There are 4 comments at the moment, we would love to hear your opinion too.

  1. Derek Bradley ceo Panacea Adviser 2nd May 2014 at 8:28 am

    The key observation here is “Hopefully ……………Tyrie and his committee will finally be the ones to apply some pressure to help ensure consumers are getting value for money from their regulator”.

    I fear as an industry we will be disappointed, regulators have no concept of cost or benefit. A quick read of the Regulators Code will put to bed any notion that they take the slightest note of cost, caring little for the impact these costs have on those they regulate, let alone the consumer in who’s name the costs are incurred.

    I would very much like to know what costs are incurred by provider firms are too, the total will be massive and again will end up parked at the consumers door.

    The battle is lost on regulation cost, it was lost long ago. Regulation is an industry. But regulation is self-perpetuating, a real life version of perpetual motion that pays a lot of money to those for whom that career path is chosen. For example, over the past decade, the average pay per employee at the FSA was around £78,000.

    We all know about the failures of regulation in financial services, but would UK plc and its population (now commonly referred to as ‘vulnerable consumers’, ‘stressed commuters’, ‘long suffering motorists’ or ‘hard working families’) be better off as a result of much reduced regulatory action. Or see it replaced with that all important mix (of fast diminishing human attributes that regulation has rendered idle) common sense, caveat emptor and intuition?

    Here is just a sample selection of regulators,

    http://panaceaadviser.com/main/st9481/Is+regulation+breaking+UK+plc%3F.htm

    I think many reading this would see confusion, failure, cover ups, unintended consequences and huge spends seeing zero benefit for everyone except those that work in regulation.
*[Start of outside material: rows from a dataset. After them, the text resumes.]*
import Summits.BirchSwinnertonDyer.BirchSwinnertonDyer.Theorems.TwoAdicConverseBDPSelmerLowerDivisibilityAtTwoEisensteinDevissage
import Summits.BirchSwinnertonDyer.BirchSwinnertonDyer.Theorems.TwoAdicConverseBDPTrivialCharSplitLineFiniteOfPrintFacts
import Summits.BirchSwinnertonDyer.BirchSwinnertonDyer.Theorems.TwoAdicConverseBDPSplitPrimeLineFinitelyDecomposedHolds
import HarnessLib

/-!
# Crux O2 `BDPSelmerLowerDivisibilityAtTwo` (stmt-BirchSwinnertonDyer-24728), line of record v7: pieces P4 ∧ P5 ⟹ P1
# (`SplitPrimeLineSelmerFiniteAt`) on habitat (β) MODULO TWO PRINT FACTS {Greenberg 1978 §4, Oukhaba–Viguié 2016 Thm 1.2}

Cell `bsd-2adic`, seat `bsd-2adic-conv-1` GEN 40 (`--supports stmt-BirchSwinnertonDyer-24728`, helper; by-name convenience for the
lead's v8 re-cut, pen RC-612 (1)). THEOREMS ONLY: no definition, no named fact, no instance, no `sorry`; the two print facts stay
DISPLAYED hypotheses (named Literature `def … : Prop`s, typed by t42 GEN 36); O2 / 19556 / 19218 stay OPEN; BSD is proved for no curve.

* `trivialCharSplitLineFiniteAtTwo_of_twoPrintFacts (hGr) (hOV) (K)` — t42's P4 bridge
  `TwoAdicBDPTrivialCharLine.trivialCharSplitLineFiniteAtTwo_of_printFacts hGr hOV hdec` (p774822) with its third binder `hdec`
  DISCHARGED by `TwoAdicBDPSplitLineDecomposition.deShalit1987_propII19iii_holds` (HDEC-DISCHARGE): seat 2's
  `TrivialCharSplitLineFiniteAt K` (unfolded) under {Gr78 §4, OV16 1.2} only;
* `lineSelmerTwoTorsionFinite_of_twoPrintFacts (W) (K) (hred) (hGr) (hOV)` — seat 2's P1 `SplitPrimeLineSelmerFiniteAt W K`
  (unfolded: FIN-LINE of `E_K[2^∞]` over every `ℤ₂`-line of the imaginary quadratic `K` ramified only at the relaxed prime `v`) on
  habitat (β) (`E[2]` reducible over `ℚ`) under the same two print facts: P5 (`eisensteinDevissageAt_two`, p775208) ∘ P4.

So, by name: v7's `torsionResidue_of_splitPieces` needs only P3 (`stub_torsionResidueTransport`, tower-1 GEN 49) beyond
{thmII417-free} print {Gr78 §4, OV16 1.2} to deliver TORSION ∧ RESIDUE at every adapted pair.

References: [Greenberg1978] §4; [OukhabaViguie2016MuInvariant] Thm 1.2; [deShalit1987] II.1.9 (iii); node card
`Cruxes/BDPSelmerLowerDivisibilityAtTwo/Lines/split_prime_line_finite_two.md`.
-/

set_option autoImplicit false
-- D-0017: the summit and its sub-problem share the name `BirchSwinnertonDyer`.
set_option linter.dupNamespace false

noncomputable section

open scoped Classical

namespace Summit.BirchSwinnertonDyer.BirchSwinnertonDyer.Theorems.TwoAdicBDPEisensteinDevissage

open NumberField IsDedekindDomain Field WeierstrassCurve
open Literature.NumberTheory.GaloisRepresentations Literature.NumberTheory.EllipticCurves
  Literature.NumberTheory.EllipticCurves.GreenbergSelmer Literature.NumberTheory.EllipticCurves.GreenbergVatsal2000
  Literature.NumberTheory.IwasawaTheory

/-- **P4 under TWO print facts** — t42's bridge with `hdec` discharged (`deShalit1987_propII19iii_holds`): for every number field
`K` (guarded inside by `IsImaginaryQuadratic K`), the `2`-torsion of the trivial-character datum Selmer group over every `ℤ₂`-line
ramified only at `v` is finite, at every finite `S₀`, GIVEN Greenberg 1978 §4 (`X_∞` f.g. torsion) and Oukhaba–Viguié 2016 Thm 1.2
(`μ = 0`). [cite: Greenberg1978, §4 (closing Remark)] [cite: OukhabaViguie2016MuInvariant, Thm 1.2] [cite: deShalit1987, II.1.9 (iii)] -/
theorem trivialCharSplitLineFiniteAtTwo_of_twoPrintFacts
    (hGr : Greenberg1978.splitPrime_iwasawaModule_finite_torsion)
    (hOV : OukhabaViguie2016.thm12_splitPrime_muInvariant_eq_zero)
    (K : Type) [Field K] [NumberField K] :
    IsImaginaryQuadratic K → ∀ (v vbar : HeightOneSpectrum (𝓞 K)) (κ : ZpExtension K 2)
      (S₀ : Set (HeightOneSpectrum (𝓞 K))), S₀.Finite →
      ((2 : ℕ) : 𝓞 K) ∈ v.asIdeal → ((2 : ℕ) : 𝓞 K) ∈ vbar.asIdeal → vbar ≠ v →
      Literature.NumberTheory.FaltingsSerre.inertiaOutside K {v} ⊆
        ((κ.kerSubgroup : Subgroup (Field.absoluteGaloisGroup K)) : Set (Field.absoluteGaloisGroup K)) →
      Set.Finite {t : Literature.NumberTheory.EllipticCurves.subgroupH1 κ.kerSubgroup
          (KellerYin2024.charModule (∅ : Set (PadicAlgCl 2))
            (1 : FramedGaloisRep K (padicCoeffIntegers (∅ : Set (PadicAlgCl 2))) 1)) |
        t ∈ datumSelmerInfty κ
            (KellerYin2024.charModule (∅ : Set (PadicAlgCl 2))
              (1 : FramedGaloisRep K (padicCoeffIntegers (∅ : Set (PadicAlgCl 2))) 1))
            (Castella2018.AcSelmer.bdpData
              (KellerYin2024.charModule (∅ : Set (PadicAlgCl 2))
                (1 : FramedGaloisRep K (padicCoeffIntegers (∅ : Set (PadicAlgCl 2))) 1)) 2 vbar) S₀ ∧
          2 • t = 0} :=
  TwoAdicBDPTrivialCharLine.trivialCharSplitLineFiniteAtTwo_of_printFacts hGr hOV
    TwoAdicBDPSplitLineDecomposition.deShalit1987_propII19iii_holds K

/-- **P1 `SplitPrimeLineSelmerFiniteAt W K` on habitat (β) under TWO print facts** (seat 2's decl, unfolded): for `W/ℚ` with
`E[2]` reducible and any number field `K` — if `K` is imaginary quadratic with `2 = v v̄` split, then over EVERY `ℤ₂`-extension `κ₂`
of `K` ramified only at `v` the `2`-torsion of Greenberg's BDP-type Selmer group of `E_K[2^∞]` (`datumSelmerInfty κ₂ E_K[2^∞]
(bdpData _ 2 v̄) ∅`: relaxed above `v`, unramified above `v̄` and everywhere else) is finite, GIVEN Gr78 §4 and OV16 Thm 1.2.
P5 (`eisensteinDevissageAt_two`) applied to P4 (`trivialCharSplitLineFiniteAtTwo_of_twoPrintFacts`).
[cite: Greenberg1978, §4] [cite: OukhabaViguie2016MuInvariant, Thm 1.2] [cite: CastellaGrossiLeeSkinner2022, §1.4 Props. 17–18] -/
theorem lineSelmerTwoTorsionFinite_of_twoPrintFacts (W : WeierstrassCurve ℚ) [W.IsElliptic]
    (K : Type) [Field K] [NumberField K] (hred : ¬ W.HasIrreducibleModPGaloisRep 2)
    (hGr : Greenberg1978.splitPrime_iwasawaModule_finite_torsion)
    (hOV : OukhabaViguie2016.thm12_splitPrime_muInvariant_eq_zero)
    (hK : IsImaginaryQuadratic K) (v vbar : HeightOneSpectrum (𝓞 K)) (κ₂ : ZpExtension K 2)
    (hv : ((2 : ℕ) : 𝓞 K) ∈ v.asIdeal) (hvbar : ((2 : ℕ) : 𝓞 K) ∈ vbar.asIdeal) (hne : vbar ≠ v)
    (hram : Literature.NumberTheory.FaltingsSerre.inertiaOutside K {v} ⊆
      ((κ₂.kerSubgroup : Subgroup (Field.absoluteGaloisGroup K)) : Set (Field.absoluteGaloisGroup K))) :
    Set.Finite {t : (W.baseChange K).subgroupH1 2 κ₂.kerSubgroup |
      t ∈ datumSelmerInfty κ₂ ((W.baseChange K).geomPrimaryTorsion 2)
        (Castella2018.AcSelmer.bdpData ((W.baseChange K).geomPrimaryTorsion 2) 2 vbar) ∅ ∧ 2 • t = 0} :=
  eisensteinDevissageAt_two W K hred (trivialCharSplitLineFiniteAtTwo_of_twoPrintFacts hGr hOV K) hK v vbar κ₂ hv hvbar hne
    hram

end Summit.BirchSwinnertonDyer.BirchSwinnertonDyer.Theorems.TwoAdicBDPEisensteinDevissage

end
/-! ### The input from Lemma 4.3 -/

/-- **Lemma 4.3 at `x = h = N`, per modulus**: from
`Literature.NumberTheory.Sieve.MontgomeryVaughan1975.lemma43_gallagher` there are `c₃, c₄, K > 0`
such that for `N ≥ 1` and `exp(log^{1/2} N) ≤ P ≤ N^{c₄}`, `P ≥ 1`, there is `b ≥ 2` (the
exceptional conductor `r̃` if the exceptional character occurs at level `P`, else `⌊P⌋ + 1`) with
`∑_{χ mod d} ‖∑#_{p ≤ N} χ⋆(p) log p‖ ≤ (N + N/P) K exp(−c₃ log N/log P)` for every `d ≤ P` with
`b ∤ d` (`K = max(C, 0) max(c₁, 1) + 1`; when `r̃ ∤ d` no character mod `d` is induced by `χ̃`,
so the corrected terms `∑#` are the plain ones, and `(1 − β̃) log P ≤ c₁`).
[cite: MontgomeryVaughanActa1975, §4 Lemma 4.3 (4.2)] [cite: Gallagher1970, Theorem 7] -/
theorem sum_norm_gallagherTerm_le (h43 : lemma43_gallagher) :
    ∃ c₃ : ℝ, 0 < c₃ ∧ ∃ c₄ : ℝ, 0 < c₄ ∧ ∃ K : ℝ, 0 < K ∧
      ∀ (N : ℕ) (P : ℝ), 1 ≤ N → Real.exp (Real.sqrt (Real.log N)) ≤ P → P ≤ (N : ℝ) ^ c₄ →
        1 ≤ P → ∃ b : ℕ, 2 ≤ b ∧ ∀ (d : ℕ) [NeZero d], (d : ℝ) ≤ P → ¬ b ∣ d →
          ∑ χ : DirichletCharacter ℂ d, ‖gallagherTerm χ.primitiveCharacter N N‖ ≤
            ((N : ℝ) + N / P) * K * Real.exp (-c₃ * Real.log N / Real.log P) := by
  classical
  obtain ⟨c₁, hc₁, c₃, hc₃, c₄, hc₄, C, h⟩ := h43
  refine ⟨c₃, hc₃, c₄, hc₄, max C 0 * max c₁ 1 + 1, by positivity, ?_⟩
  intro N P hN hP1 hP2 hP3
  obtain ⟨hA, hB⟩ := h N P hP1 hP2 (fun _ _ => N) (fun _ _ => N) (fun _ _ => le_rfl)
    (fun _ _ => le_rfl)
  set E : ℝ := Real.exp (-c₃ * Real.log N / Real.log P) with hE
  have hE0 : 0 < E := Real.exp_pos _
  have hN0 : (0 : ℝ) < N := by exact_mod_cast hN
  have hNP : 0 < (N : ℝ) + N / P := by positivity
  have hC : C ≤ max C 0 * max c₁ 1 + 1 := by
    have h1 : C ≤ max C 0 := le_max_left _ _
    have h2 : max C 0 ≤ max C 0 * max c₁ 1 :=
      le_mul_of_one_le_right (le_max_right _ _) (le_max_right _ _)
    linarith
  by_cases hex : ∃ (r : ℕ) (_ : NeZero r) (χe : DirichletCharacter ℂ r) (β : ℝ),
      IsExceptionalZero c₁ P r χe β
  · -- the exceptional character occurs: `b = r̃`
    obtain ⟨r, hr, χe, β, hexc⟩ := hex
    have hB' := hB r χe β hexc
    have hr2 : 2 ≤ r := by
      obtain ⟨_, hne, -⟩ := hexc
      have hr0 : r ≠ 0 := NeZero.ne r
      have hr1 : r ≠ 1 := by
        rintro rfl; exact hne (DirichletCharacter.level_one χe)
      omega
    refine ⟨r, hr2, fun d _ hdP hrd => ?_⟩
    -- the corrected terms of the `χ⋆`, `χ` mod `d`, are the plain ones
    have hplain : ∀ χ : DirichletCharacter ℂ d,
        gallagherTermExc χe β χ.primitiveCharacter N N = gallagherTerm χ.primitiveCharacter N N := by
      intro χ
      rw [gallagherTermExc, if_neg, add_zero]
      rintro ⟨hcond, -⟩
      exact hrd (hcond ▸ χ.conductor_dvd_level)
    have hemb := sum_conductor_primitiveCharacter_le hdP
      (fun q ψ => ((N : ℝ) + N / P)⁻¹ * ‖gallagherTermExc χe β ψ N N‖)
      (fun q ψ => by positivity) (fun q => inferInstance)
    have hbound : ∑ χ : DirichletCharacter ℂ d,
        ((N : ℝ) + N / P)⁻¹ * ‖gallagherTermExc χe β χ.primitiveCharacter N N‖ ≤
          C * ((1 - β) * Real.log P) * E := by
      refine hemb.trans ?_
      convert hB' using 2
    -- `C (1 − β) log P ≤ K`
    have hβ : 0 ≤ (1 - β) * Real.log P ∧ (1 - β) * Real.log P ≤ c₁ := by
      obtain ⟨-, -, -, hβ, hβ1, -⟩ := hexc
      have hlog : 0 ≤ Real.log P := Real.log_nonneg hP3
      refine ⟨mul_nonneg (by linarith) hlog, ?_⟩
      rcases hlog.eq_or_lt with h0 | hpos
      · rw [← h0, mul_zero]; exact hc₁.le
      · have h1 : 1 - β ≤ c₁ / Real.log P := by linarith
        calc (1 - β) * Real.log P ≤ c₁ / Real.log P * Real.log P :=
              mul_le_mul_of_nonneg_right h1 hpos.le
          _ = c₁ := div_mul_cancel₀ c₁ hpos.ne'
    have hCK : C * ((1 - β) * Real.log P) ≤ max C 0 * max c₁ 1 + 1 := by
      have h1 : C * ((1 - β) * Real.log P) ≤ max C 0 * ((1 - β) * Real.log P) :=
        mul_le_mul_of_nonneg_right (le_max_left _ _) hβ.1
      have h2 : max C 0 * ((1 - β) * Real.log P) ≤ max C 0 * max c₁ 1 :=
        mul_le_mul_of_nonneg_left (hβ.2.trans (le_max_left _ _)) (le_max_right _ _)
      linarith
    have hsum : ∑ χ : DirichletCharacter ℂ d, ‖gallagherTerm χ.primitiveCharacter N N‖ =
        ((N : ℝ) + N / P) * ∑ χ : DirichletCharacter ℂ d,
          ((N : ℝ) + N / P)⁻¹ * ‖gallagherTermExc χe β χ.primitiveCharacter N N‖ := by
      rw [Finset.mul_sum]
      refine Finset.sum_congr rfl fun χ _ => ?_
      rw [hplain χ, ← mul_assoc, mul_inv_cancel₀ hNP.ne', one_mul]
    rw [hsum, mul_assoc]
    refine mul_le_mul_of_nonneg_left ?_ hNP.le
    calc _ ≤ C * ((1 - β) * Real.log P) * E := hbound
      _ ≤ (max C 0 * max c₁ 1 + 1) * E := mul_le_mul_of_nonneg_right hCK hE0.le
  · -- no exceptional character: `b = ⌊P⌋ + 1` divides no `d ≤ P`
    push Not at hex
    have hA' := hA (fun r _ χ β hx => hex r inferInstance χ β hx)
    refine ⟨⌊P⌋₊ + 1, by have := Nat.le_floor (by exact_mod_cast hP3 : ((1 : ℕ) : ℝ) ≤ P); omega,
      fun d _ hdP _ => ?_⟩
    have hemb := sum_conductor_primitiveCharacter_le hdP
      (fun q ψ => ((N : ℝ) + N / P)⁻¹ * ‖gallagherTerm ψ N N‖)
      (fun q ψ => by positivity) (fun q => inferInstance)
    have hbound : ∑ χ : DirichletCharacter ℂ d,
        ((N : ℝ) + N / P)⁻¹ * ‖gallagherTerm χ.primitiveCharacter N N‖ ≤ C * E := by
      refine hemb.trans ?_
      convert hA' using 2
    have hsum : ∑ χ : DirichletCharacter ℂ d, ‖gallagherTerm χ.primitiveCharacter N N‖ =
        ((N : ℝ) + N / P) * ∑ χ : DirichletCharacter ℂ d,
          ((N : ℝ) + N / P)⁻¹ * ‖gallagherTerm χ.primitiveCharacter N N‖ := by
      rw [Finset.mul_sum]
      refine Finset.sum_congr rfl fun χ _ => ?_
      rw [← mul_assoc, mul_inv_cancel₀ hNP.ne', one_mul]
    rw [hsum, mul_assoc]
    refine mul_le_mul_of_nonneg_left ?_ hNP.le
    calc _ ≤ C * E := hbound
      _ ≤ (max C 0 * max c₁ 1 + 1) * E := mul_le_mul_of_nonneg_right hC hE0.le
import Summits.HodgeConjecture.HodgeConjecture.Theses.LinearSystemTorelli
import Literature.AlgebraicGeometry.HodgeTheory.GysinKernelProofs
import Literature.AlgebraicGeometry.HodgeTheory.SupportedHodgeClassesAlgebraic
import Literature.AlgebraicGeometry.HodgeTheory.VanishingCohomologyNontrivialProofs
import Literature.AlgebraicGeometry.Motives.ComplexPointsOrientation
import Literature.AlgebraicTopology.SingularHomology.GysinTransposition

/-!
# Crux `TranscendentalOrSupported` (stmt-HodgeConjecture-10853), line `Sketch` — REMARKS (lead c1):
# the residue `stub_phantomIrreducible` is NECESSARY, and its CONSTRUCTION FORM

Companion of `Lines/Sketch.lean` (skeleton v4, isotypic split), kept out of the skeleton so that
`TranscendentalOrSupported_of` stays its only theorem concluding the crux. Two remarks on the one
mathematical stub left, `stub_phantomIrreducible` ("every irreducible rationally spanned sub-Hodge
structure `W ⊆ H²ᵖ(X(ℂ); ℂ)` of rank `≥ 2` without `(2p,0)`-part of a smooth projective `2p`-fold, `p ≥ 2`,
contains a non-zero class supported on a divisor"):

* `phantomIrreducible_of_transcendentalOrSupported` — the crux IMPLIES the residue (apply the crux to
  the rational spanning family `b` of `W`: `W ≤ N¹`, and `W ≠ ⊥`). With the skeleton (residue + the
  three classical facts + item `MiddleDivisorSupport` ⟹ crux) this certifies that the residue is
  EXACTLY the crux minus its Hodge-conjecture part, modulo Lefschetz (1,1), Deligne 8.2.8 and
  Hodge–Riemann polarizability — the justification of the lead's `promote-stub`.
* `phantomIrreducible_of_oneGysinClass` — the CONSTRUCTION FORM of the residue (Voisin, J. Open Math.
  Probl. 1 (2025) §4.3, "the generalized Hodge conjecture as a construction problem", display (32),
  weakened from `L ⊂ Im j_*` to ONE non-zero class thanks to the bootstrap): to settle the residue for
  a phantom constituent `W` it suffices to exhibit ONE morphism `g : Y ⟶ X` from a smooth projective
  `Y` of dimension `m < 2p` and ONE class `y ∈ Hᵃ(Y(ℂ); ℂ)` whose Gysin image `g_* y` is a non-zero
  element of `W` — Gysin images from lower-dimensional varieties are supported on the proper closed
  image (`complexGysin_mem_supportedClasses`, the tree's theorem; Poincaré duality from
  `OrientationFamily.hasPoincareDuality`). In the route's dictionary: one tube/vanishing-cycle class of
  the linear system with non-zero component along `W`.
-/

noncomputable section

set_option linter.dupNamespace false

open CategoryTheory
open Literature.AlgebraicGeometry.Motives Literature.AlgebraicGeometry.HodgeTheory
open Literature.AlgebraicTopology.SingularHomology

namespace Summit.HodgeConjecture.HodgeConjecture.Cruxes.TranscendentalOrSupported.IsotypicBootstrap

variable {p : ℕ} {X : SchemeOver ℂ}

/-- **The crux implies the residue.** Under `TranscendentalOrSupported`, every rationally spanned
sub-Hodge span `W = span b` (read in `A`) without `(2p,0)`-part lies in `N¹ H²ᵖ`; if moreover
`dim W ≥ 2` then `W ≠ ⊥`, so `W ⊓ N¹ = W ≠ ⊥`. (Irreducibility is not even needed.) -/
theorem phantomIrreducible_of_transcendentalOrSupported
    (hT : Summit.HodgeConjecture.HodgeConjecture.Theses.LinearSystemTorelli.TranscendentalOrSupported)
    (h2 : 2 ≤ p) (hX : IsSmoothProjective (2 * p) X) (A : HodgeModel (2 * p) X) (r : ℕ)
    (b : Fin r → complexBetti X (2 * p)) (hb : ∀ j, IsRationalClass (b j))
    (hsub : (Submodule.span ℂ (Set.range b)).map (A.pullback (2 * p)).hom =
      ⨆ (p' : ℕ) (q' : ℕ) (_ : p' + q' = 2 * p),
        (Submodule.span ℂ (Set.range b)).map (A.pullback (2 * p)).hom ⊓ A.hodgePQ (2 * p) p' q')
    (hbot : (Submodule.span ℂ (Set.range b)).map (A.pullback (2 * p)).hom ⊓
      A.hodgePQ (2 * p) (2 * p) 0 = ⊥)
    (hrk : 2 ≤ Module.finrank ℂ (Submodule.span ℂ (Set.range b))) :
    Submodule.span ℂ (Set.range b) ⊓ supportedClasses X (2 * p) 1 ≠ ⊥ := by
  have hle : Submodule.span ℂ (Set.range b) ≤ supportedClasses X (2 * p) 1 := by
    rw [Submodule.span_le]
    rintro _ ⟨j, rfl⟩
    exact hT (by omega) hX A r b hb hsub hbot j
  rw [inf_eq_left.2 hle]
  intro h
  rw [h, finrank_bot] at hrk
  omega

/-- **Construction form of the residue**: if some Gysin image `g_* y ∈ H²ᵖ(X(ℂ); ℂ)` from a smooth
projective `Y` of dimension `m < 2p` (`g : Y ⟶ X`, `y ∈ Hᵃ(Y(ℂ); ℂ)`, `a + 4p = 2p + 2m`, any orientation
family `μ`) is a NON-ZERO element of `W`, then `W ⊓ N¹ H²ᵖ ≠ ⊥` — `g_* y` dies off the proper closed
subset `g(Y)` (`complexGysin_mem_supportedClasses` with `r = 0`, `s = 1`, fed with the theorem
`gysinMap_restrictCompl_eq_zero_of_field ℂ` and Poincaré duality `OrientationFamily.hasPoincareDuality`). -/
theorem phantomIrreducible_of_oneGysinClass (μ : OrientationFamily) (hX : IsSmoothProjective (2 * p) X)
    (W : Submodule ℂ (complexBetti X (2 * p))) {m : ℕ} {Y : SchemeOver ℂ}
    (hY : IsSmoothProjective m Y) (hm : m < 2 * p) (g : Y ⟶ X) {a : ℕ}
    (hab : a + 2 * (2 * p) = 2 * p + 2 * m) (y : complexBetti Y a)
    (hyW : complexGysin μ hY hX g hab y ∈ W) (hy0 : complexGysin μ hY hX g hab y ≠ 0) :
    W ⊓ supportedClasses X (2 * p) 1 ≠ ⊥ := by
  have hN : complexGysin μ hY hX g hab y ∈ supportedClasses X (2 * p) 1 :=
    complexGysin_mem_supportedClasses (gysinMap_restrictCompl_eq_zero_of_field ℂ) μ
      μ.hasPoincareDuality hY hX g hab (r := 0) (s := 1) (by omega)
      (by rw [supportedClasses_zero]; exact Submodule.mem_top)
  intro h
  exact hy0 ((Submodule.eq_bot_iff _).1 h _ ⟨hyW, hN⟩)

end Summit.HodgeConjecture.HodgeConjecture.Cruxes.TranscendentalOrSupported.IsotypicBootstrap

end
    Back to the drawing board I think Mr Tyrie.

  2. Julian Stevens 3rd May 2014 at 2:22 pm

    Unless or until Andrew Tyrie heads up a Committee with the power to DIRECT rather than merely put to the FCA suggestions that it ought to make changes to the how it operates and what it costs, what hope can there be for anything to change? Look what happened when he suggested to Martin Wheatley that there’s a compelling case for the FCA to reimburse intermediaries for the £118m we’ve been overcharged by the FSA over the past five years. Martin Wheatley effectively gave Andrew Tyrie a V sign and just said NO. End of. Attempts to reason with or to persuade the FCA on such issues or to appeal to any sense of fair play are flatly rejected.

    Can’t Andrew Tyrie see this? And why is APFA making no attempts to get this obviously and totally unacceptable state of affairs changed?

  3. Derek Bradley ceo Panacea Adviser 6th May 2014 at 9:11 am

    The TSC should be asking why no refunds are forthcoming, especially when the ‘victims’ are mostly small ‘vulnerable’ businesses who do not have lots of reserve funds as they have paid more than they should to an inept regulator over a number of years?

    Al Capone reckoned that “Capitalism is the legitimate racket of the ruling class”. I wonder what his view on financial services regulation would be?

    As an observation, Chris Hannant said, when asked about this at a Panacea event in January, that everything was “sorted” on this matter. I assume it is not and will not be?

  4. Julian Stevens 6th May 2014 at 1:07 pm

    Andrew Tyrie put to Martin Wheatley that there’s a strong case for reimbursement. Wheatley said NO. And that was that.

    In what way does Chris Hannant consider the matter to be “sorted”?